» **Task item**:
Please print, word for word, every line from the one that contains "bench content of" through the last line of the records, and nothing else.

» **Dataset records**:
import Summits.BirchSwinnertonDyer.BirchSwinnertonDyer.Theorems.EisensteinPrimesBSDpOnCellCTelescopeK2DivIntOfModuleDiv
import HarnessLib
/-!
# [telescope v11 variant «Np» — LEAD cruxlead-19034 g3, 2026-08-30] SAME FILE AS `TelescopeK2ModuleDivOfLeaves` (ideator), with the fibre
# data's (unr) conjunct STRENGTHENED to «∃ S₀ finite, ρ₂ unramified outside S₀ AND every w ∈ S₀ away from p divides the conductor N» in the
# N1 / N2 / N3 binder texts (proofs unchanged: `hFD` is passed whole). Needed by W2's control at inert places (`Lines/telescope-v11-recipe.md`).
# Crux 4 `BSDpOnCellC` (stmt-BirchSwinnertonDyer-19034), line «telescope» — K2-M♭ FROM ITS THREE TYPED LEAVES, BY NAME:
# `branchFibreDiv_of_leaves : N1 → N2 → N3 → K2-M♭` (Theorems PORT of ideator bsd-idea-12 g34's sorry-free kernel of
# `Cruxes/BSDpOnCellC/Lines/telescopeK2leaves.lean` §K, l.404–495; LEAD cruxlead-19034 g2; `--supports`, helper; closes nothing)
WHY A PORT: the telescope skeleton of record (v7) carries ONE research stub `stub_branchFibreDiv` = K2-M♭ (module-level two-variable
algebraic control at a residually reducible `p ‖ N` point; = hypothesis `hM` of `TelescopeK2DivIntOfModuleDiv.carrierDivInt_of_branchFibreDiv`,
p741770). Ideator g34 (card `Ideas/k2-classical.md` rev 2.0, critic idea-crit-14 PASS) cut K2-M♭ — ONE ∃-statement mixing a CONSTRUCTION
(which `ρ₂`?) with CONTROL THEOREMS (what the fibres of a given `ρ₂` do) — into three typed leaves in Galois currency plus a sorry-free
kernel, in a `Cruxes/…/Lines` workfile, which a skeleton cannot import. This file is that kernel as a TREE THEOREM with the three leaf texts
as explicit binders (texts copied token for token from the tree workfile l.111–183 / l.207–288 / l.309–399; conclusion = K2-M♭ = l.412–485 =
p741770's `hM`), so that a v8 of the skeleton may REGISTER the leaves as stubs and compose in one line over landed theorems (D-0171: every
research node decomposed to typed leaves). Pure logic; no mathematics is added or claimed.
* `h1` = **N1 `stub_branchLattice`** (construction / typist leaf): ∃ `ρ₂` on a discrete `ℤ_p⟦X⟧`-module `A₂` (∃-bound instances as in K2-M♭)
  with the FIBRE DATA FD — (tor) `X`-power torsion, (cof₀)/(cof_k) divisibility by `X` and `X − x_k`, (unr) finite ramification, (fd₀) an
  equivariant `ℤ_p`-semilinear quasi-isomorphism `A₂[X] → E[p^∞]|_{Γ_K}`, (rat_k) `ℤ_p ↠ 𝒪_k`, (fd_k) an equivariant quasi-isomorphism
  `A₂[X − x_k] → A_{g_k}†|_{Γ_K}` (Hida 1986 Thm. 2.1 / Greenberg–Stevens 1993 §2 / Wiles 1988 §2, shape only).
* `h2` = **N2 `stub_weightTwoControl`** (bench XL + purity): for EVERY `ρ₂` with FD, (fg) ∧ (reg₀) ∧ (div₀) of K2-M♭.
* `h3` = **N3 `stub_memberControl`** (bench L): for every `ρ₂` with FD and (fg), `∀ k`, (reg_k) ∧ (ctrl_k) of K2-M♭.
* conclusion = K2-M♭ TOKEN FOR TOKEN; proof = g34's five lines (choose `ρ₂` by `h1`, feed `h2`, `h3`).
HONEST FRAMING: a re-packaging implication between binder-only statements; N1/N2/N3 are NOT proved here (they are the research / typist /
bench content of crux 4's road-R-β half); no summit statement, no stub, no crux is proved; BSD is proved for no curve; 0 cells / labels /
tiers move. THEOREMS ONLY (no definition, no named fact, no `sorry`, no instance, no notation). Credit: ideator bsd-idea-12 g34 (texts and
kernel); the LEAD only ports.
## References (shape only)
[cite: Hida1986b, Thm. 2.1] [cite: GreenbergStevens1993, §2] [cite: Wiles1988, §2] [cite: Greenberg2016Selmer, Prop. 4.1.1]
[cite: Ochiai2006, Prop. 5.1] [cite: SkinnerUrban2014, §3.1.6, Cor. 3.2.9] [cite: CastellaGrossiLeeSkinner2022, Thm. C]
-/
set_option autoImplicit false
set_option linter.dupNamespace false

noncomputable section

open scoped Classical MatrixGroups ModularForm

open CongruenceSubgroup WeierstrassCurve NumberField IsDedekindDomain Field PowerSeries
  Literature.NumberTheory.EllipticCurves Literature.NumberTheory.EllipticCurves.GreenbergSelmer
  Literature.NumberTheory.EllipticCurves.ModularForms Literature.NumberTheory.QuadraticFields
  Literature.NumberTheory.EllipticCurves.Rank1Residual
  Literature.NumberTheory.EllipticCurves.Rank1Residual.Typed
  Literature.NumberTheory.GaloisRepresentations Literature.NumberTheory.GaloisCohomology
  Summit.BirchSwinnertonDyer.Rank1Residual.X11b.AcSelmer
  Summit.BirchSwinnertonDyer.Rank1Residual.X11b.Halves
  Summit.BirchSwinnertonDyer.Rank1Residual.X11b
  Summit.BirchSwinnertonDyer.Rank1Residual Summit.BirchSwinnertonDyer.Rank1Residual.X1
  Summit.BirchSwinnertonDyer.Rank1Residual.X2

open Literature.NumberTheory.EllipticCurves.BigGaloisRep
open Literature.NumberTheory.EllipticCurves.Castella2018

namespace Summit.BirchSwinnertonDyer.BirchSwinnertonDyer.Theorems.TelescopeK2ModuleDivOfLeavesNp

open Summit.BirchSwinnertonDyer.BirchSwinnertonDyer.Theorems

» **Task response**:
bench content of crux 4's road-R-β half); no summit statement, no stub, no crux is proved; BSD is proved for no curve; 0 cells / labels /
tiers move. THEOREMS ONLY (no definition, no named fact, no `sorry`, no instance, no notation). Credit: ideator bsd-idea-12 g34 (texts and
kernel); the LEAD only ports.
## References (shape only)
[cite: Hida1986b, Thm. 2.1] [cite: GreenbergStevens1993, §2] [cite: Wiles1988, §2] [cite: Greenberg2016Selmer, Prop. 4.1.1]
[cite: Ochiai2006, Prop. 5.1] [cite: SkinnerUrban2014, §3.1.6, Cor. 3.2.9] [cite: CastellaGrossiLeeSkinner2022, Thm. C]
-/
set_option autoImplicit false
set_option linter.dupNamespace false

noncomputable section

open scoped Classical MatrixGroups ModularForm

open CongruenceSubgroup WeierstrassCurve NumberField IsDedekindDomain Field PowerSeries
  Literature.NumberTheory.EllipticCurves Literature.NumberTheory.EllipticCurves.GreenbergSelmer
  Literature.NumberTheory.EllipticCurves.ModularForms Literature.NumberTheory.QuadraticFields
  Literature.NumberTheory.EllipticCurves.Rank1Residual
  Literature.NumberTheory.EllipticCurves.Rank1Residual.Typed
  Literature.NumberTheory.GaloisRepresentations Literature.NumberTheory.GaloisCohomology
  Summit.BirchSwinnertonDyer.Rank1Residual.X11b.AcSelmer
  Summit.BirchSwinnertonDyer.Rank1Residual.X11b.Halves
  Summit.BirchSwinnertonDyer.Rank1Residual.X11b
  Summit.BirchSwinnertonDyer.Rank1Residual Summit.BirchSwinnertonDyer.Rank1Residual.X1
  Summit.BirchSwinnertonDyer.Rank1Residual.X2

open Literature.NumberTheory.EllipticCurves.BigGaloisRep
open Literature.NumberTheory.EllipticCurves.Castella2018

namespace Summit.BirchSwinnertonDyer.BirchSwinnertonDyer.Theorems.TelescopeK2ModuleDivOfLeavesNp

open Summit.BirchSwinnertonDyer.BirchSwinnertonDyer.Theorems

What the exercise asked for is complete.